Lancet: MRI technique may open window for stroke therapy

Patients with an ischemic lesion visible on diffusion-weighted MRI images (DWI), but not on fluid-attenuated inversion recovery (FLAIR) MRI images, may be within the time window for safe and effective administrative of thrombolytic therapy, according to a study published online Oct. 5 in Lancet Neurology. The study also pointed to the possibility of an imaging biomarker to define a tissue window for stroke thrombolysis, according to an accompanying editorial.

Approximately 25 percent of ischemic stroke patients present with strokes that occurred during sleep, which excludes them from thrombolysis. These patients and others with an unknown time of stroke onset are excluded from therapy as thrombolysis should be administered within a 4.5-hour time window of stroke onset.

Previous research has suggested that mismatched visibility of an acute ischemic lesion between DWI and FLAIR may identify patients likely to be within a three-hour window of stroke onset, according to Gotz Thomalla, MD, of the department of neurology at University of Hamburg in Hamburg, Germany, and colleagues.

Thomalla and colleagues designed a retrospective study to determine if DWI-FLAIR mismatch could estimate lesion age in patients with an unknown time of stroke onset.

Two neurologists reviewed DWI and FLAIR datasets of 543 patients acquired between Jan. 1, 2001, and May 31, 2009, to determine the visibility of lesions on the images. The researchers calculated predictive values of DWI-FLAIR mismatch for identification of stroke within 4.5 and six hours of onset.

Thomalla et al emphasized three primary findings. “We showed that the DWI-FLAIR mismatch can be used to identify patients within 4.5 hours of symptom onset with high specificity and high positive predictive value [78 percent and 83 percent, respectively].” However, at 62 percent, sensitivity was low, indicating the need for studies of additional imaging methods. The researchers also identified several potential confounders that could affect the accuracy of DWI-FLAIR mismatch, including lesion volume and image quality.

“The clinical use of DWI-FLAIR mismatch as a surrogate marker of lesion age could enable the extension of thrombolysis use to a new population of patients who are likely to benefit from treatment. However, patients should not be offered such treatment beyond a time from onset of symptoms during which thrombolysis is safe and effective,” Thomalla and colleagues wrote.

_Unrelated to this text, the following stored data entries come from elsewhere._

/-- **`|h_□(x′) − h_□(x)| ≤ C₁·ρ/(8S/5)` FOR FINE SITES AT SUP-DISTANCE `≤ ρ ≤ S/(2L²)`** («|∂^ηh_□| ≤ O(1)(ML^jη)^{−1}» with the normalisation
across the `≤ 3^{d+2}` active cubes of comparable scales; the range `S/(2L²)` keeps both sites in the `3S′/2`-collar of every active cube).
[cite: Balaban1984PropagatorsII, p.247 after (2.134), (2.92) p.239 line 1] -/
theorem abs_hF_sub_le_of_dist_le (hℓ : 1 ≤ ℓ) (hMh : 1 ≤ Mh) (hR : 2 * (ℓ + 1) ≤ R) (i : ↥(B6Cover236MultiLevelBlocksL0.cubes D))
    {x x' : ↥(boxDom (N0 ℓ Mh k P))} {ρ : ℝ} (hxx' : dist (toR x.1) (toR x'.1) ≤ ρ) (hρ : ρ ≤ side D i / (2 * ((ℓ : ℝ) + 1) ^ 2)) :
    |hF D i x' - hF D i x| ≤ C1F d ℓ * ρ / sF D i := by
  have hS := side_pos D hMh i
  have hs := sF_pos D hMh i
  have hD1 := D1_nonneg contDiff_hprof hasCompactSupport_hprof
  have hL4 : (4 : ℝ) ≤ ((ℓ : ℝ) + 1) ^ 2 := by
    have h0 : (1 : ℝ) ≤ ℓ := by exact_mod_cast hℓ
    nlinarith
  have hL1 : (1 : ℝ) ≤ ((ℓ : ℝ) + 1) ^ 2 := by linarith
  have hρ0 : 0 ≤ ρ := dist_nonneg.trans hxx'
  have hρS : ρ ≤ side D i / 8 := hρ.trans (by rw [div_le_div_iff₀ (by positivity) (by norm_num)]; nlinarith)
  -- trivial when `θ_□` vanishes at both sites
  by_cases h0 : thetaF D i (toR x.1) = 0 ∧ thetaF D i (toR x'.1) = 0
  · have e1 : hF D i x = 0 := by unfold hF; rw [h0.1, zero_div]
    have e2 : hF D i x' = 0 := by unfold hF; rw [h0.2, zero_div]
    rw [e1, e2, sub_zero, abs_zero]; exact div_nonneg (mul_nonneg (C1F_nonneg d ℓ) hρ0) hs.le
  -- otherwise both sites are in the `3S/2`-collar of □
  have hxi : dist (toR x.1) (ctr D i) < side D i + ρ := by
    rcases not_and_or.1 h0 with h | h
    · have := dist_lt_of_thetaF_ne_zero D hMh h; linarith
    · exact dist_collar_of_near D (ρ := ρ) (dist_lt_of_thetaF_ne_zero D hMh h) (by rw [dist_comm]; exact hxx')
  have hxi' : dist (toR x.1) (ctr D i) < 3 / 2 * side D i := by linarith
  have hx'i : dist (toR x'.1) (ctr D i) < 3 / 2 * side D i := by
    have := dist_triangle (toR x'.1) (toR x.1) (ctr D i); rw [dist_comm (toR x'.1) (toR x.1)] at this; linarith
  have hwx' := lev_window_of_dist_lt_three_halves D hMh hR hx'i
  -- the active set: cubes whose `3S′/2`-collar contains `x`
  classical
  set A := Finset.univ.filter fun c : ↥(cubes D) => dist (toR x.1) (ctr D c) < 3 / 2 * side D c with hA
  have hAcard : (#A : ℝ) ≤ 3 ^ (d + 2) := by exact_mod_cast card_collar_le D hMh hR x
  have hmemA : ∀ c : ↥(cubes D), (thetaF D c (toR x.1) ≠ 0 ∨ thetaF D c (toR x'.1) ≠ 0) → c ∈ A := by
    intro c hc
    rw [hA, Finset.mem_filter]
    refine ⟨Finset.mem_univ _, ?_⟩
    have hSc := side_pos D hMh c
    rcases hc with h | h
    · have := dist_lt_of_thetaF_ne_zero D hMh h; linarith
    · -- `c` is active at `x′`, so `lev x′ ≤ j_c + 1`, and `lev x′ ≥ j − 1`: `S ≤ L²S_c`, `ρ ≤ S_c/2`
      have hc' := dist_lt_of_thetaF_ne_zero D hMh h
      have hwc := B6Partition118KLevelFineL0.lev_window_of_dist_lt D hMh hR hc'
      have hcmp := side_le_Lsq_mul_side D (i := i) (i' := c) (by omega)
      have hρc : ρ ≤ side D c / 2 := by
        refine hρ.trans ?_
        rw [div_le_div_iff₀ (by positivity) two_pos]; nlinarith
      have := dist_collar_of_near D (ρ := ρ) hc' (by rw [dist_comm]; exact hxx')
      linarith
  -- each active bump moves by at most `(d+1)D₁L²ρ/(8S/5)`
  have hterm : ∀ c ∈ A, |thetaF D c (toR x'.1) ^ 2 - thetaF D c (toR x.1) ^ 2| ≤ 2 * (((d : ℝ) + 1) * D1 hprof * ((ℓ : ℝ) + 1) ^ 2 * ρ / sF D i) := by
    intro c hc
    have hcd := (Finset.mem_filter.1 hc).2
    have hsc := sF_pos D hMh c
    have hcmp := sF_le_Lsq_mul_sF D hMh hR hxi' hcd
    refine (abs_sq_sub_sq_le (thetaF_nonneg D c _) (thetaF_le_one D c _) (thetaF_nonneg D c _) (thetaF_le_one D c _)).trans ?_
    refine mul_le_mul_of_nonneg_left ?_ zero_le_two
    calc |thetaF D c (toR x'.1) - thetaF D c (toR x.1)| ≤ ((d : ℝ) + 1) * D1 hprof / sF D c * dist (toR x'.1) (toR x.1) :=
          abs_thetaF_sub_le D hMh c _ _
      _ ≤ ((d : ℝ) + 1) * D1 hprof / sF D c * ρ := mul_le_mul_of_nonneg_left (by rwa [dist_comm]) (by positivity)
      _ = ((d : ℝ) + 1) * D1 hprof * ρ * (((ℓ : ℝ) + 1) ^ 2 / (((ℓ : ℝ) + 1) ^ 2 * sF D c)) := by field_simp
      _ ≤ ((d : ℝ) + 1) * D1 hprof * ρ * (((ℓ : ℝ) + 1) ^ 2 / sF D i) := by
          refine mul_le_mul_of_nonneg_left (div_le_div_of_nonneg_left (by positivity) hs hcmp) (by positivity)
      _ = ((d : ℝ) + 1) * D1 hprof * ((ℓ : ℝ) + 1) ^ 2 * ρ / sF D i := by ring
  -- the normalising sums differ by the active terms only
  have hN : |nsqF D x' - nsqF D x| ≤ #A * (2 * (((d : ℝ) + 1) * D1 hprof * ((ℓ : ℝ) + 1) ^ 2 * ρ / sF D i)) := by
    unfold nsqF
    rw [← Finset.sum_sub_distrib]
    have hzero : ∀ c ∉ A, thetaF D c (toR x'.1) ^ 2 - thetaF D c (toR x.1) ^ 2 = 0 := by
      intro c hc
      have h1 : thetaF D c (toR x.1) = 0 := by by_contra h; exact hc (hmemA c (Or.inl h))
      have h2 : thetaF D c (toR x'.1) = 0 := by by_contra h; exact hc (hmemA c (Or.inr h))
      rw [h1, h2]; ring
    rw [← Finset.sum_filter_add_sum_filter_not Finset.univ (fun c => c ∈ A), Finset.sum_eq_zero (fun c hc => hzero c (Finset.mem_filter.1 hc).2),
      add_zero, Finset.filter_mem_eq_inter, Finset.univ_inter]
    calc |∑ c ∈ A, (thetaF D c (toR x'.1) ^ 2 - thetaF D c (toR x.1) ^ 2)|
        ≤ ∑ c ∈ A, |thetaF D c (toR x'.1) ^ 2 - thetaF D c (toR x.1) ^ 2| := Finset.abs_sum_le_sum_abs _ _
      _ ≤ ∑ _c ∈ A, 2 * (((d : ℝ) + 1) * D1 hprof * ((ℓ : ℝ) + 1) ^ 2 * ρ / sF D i) := Finset.sum_le_sum hterm
      _ = _ := by rw [Finset.sum_const, nsmul_eq_mul]
  -- assemble with the quotient rule
  have hq := quot_diff_le (f := thetaF D i (toR x.1)) (f' := thetaF D i (toR x'.1)) (thetaF_nonneg D i _) (thetaF_le_one D i _)
    (one_le_nsqF D hMh x) (one_le_nsqF D hMh x')
  have hθ : |thetaF D i (toR x'.1) - thetaF D i (toR x.1)| ≤ ((d : ℝ) + 1) * D1 hprof * ρ / sF D i := by
    calc |thetaF D i (toR x'.1) - thetaF D i (toR x.1)| ≤ ((d : ℝ) + 1) * D1 hprof / sF D i * dist (toR x'.1) (toR x.1) :=
          abs_thetaF_sub_le D hMh i _ _
      _ ≤ ((d : ℝ) + 1) * D1 hprof / sF D i * ρ := mul_le_mul_of_nonneg_left (by rwa [dist_comm]) (by positivity)
      _ = _ := by ring
  unfold hF
  refine hq.trans ?_
  have hK0 : 0 ≤ ((d : ℝ) + 1) * D1 hprof * ((ℓ : ℝ) + 1) ^ 2 * ρ / sF D i := by positivity
  calc |thetaF D i (toR x'.1) - thetaF D i (toR x.1)| + |nsqF D x' - nsqF D x| / 2
      ≤ ((d : ℝ) + 1) * D1 hprof * ρ / sF D i + (3 ^ (d + 2) * (2 * (((d : ℝ) + 1) * D1 hprof * ((ℓ : ℝ) + 1) ^ 2 * ρ / sF D i))) / 2 := by
        refine add_le_add hθ (div_le_div_of_nonneg_right (hN.trans (mul_le_mul_of_nonneg_right hAcard (by positivity))) zero_le_two)
    _ = C1F d ℓ * ρ / sF D i := by unfold C1F; field_simp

These restrictions require high specificity and positive predictive value. The values derived in the current study met this threshold, the researchers said, and suggest the need for a prospective clinical trial to begin testing the role of DWI and FLAIR imaging and thrombolysis among patients with an unknown time of stroke onset.

An accompanying editorial, authored by Michael D. Hill, MD, and Richard Frayne, MD, of Hotchkiss Brain Institute at University of Calgary in Canada, noted that DWI-FLAIR mismatch may help identify a tissue window that defines salvageable tissue. Thus, an imaging biomarker could identify patients within the 4.5 hour time window who would not benefit from thrombolysis and also those beyond the window who could benefit.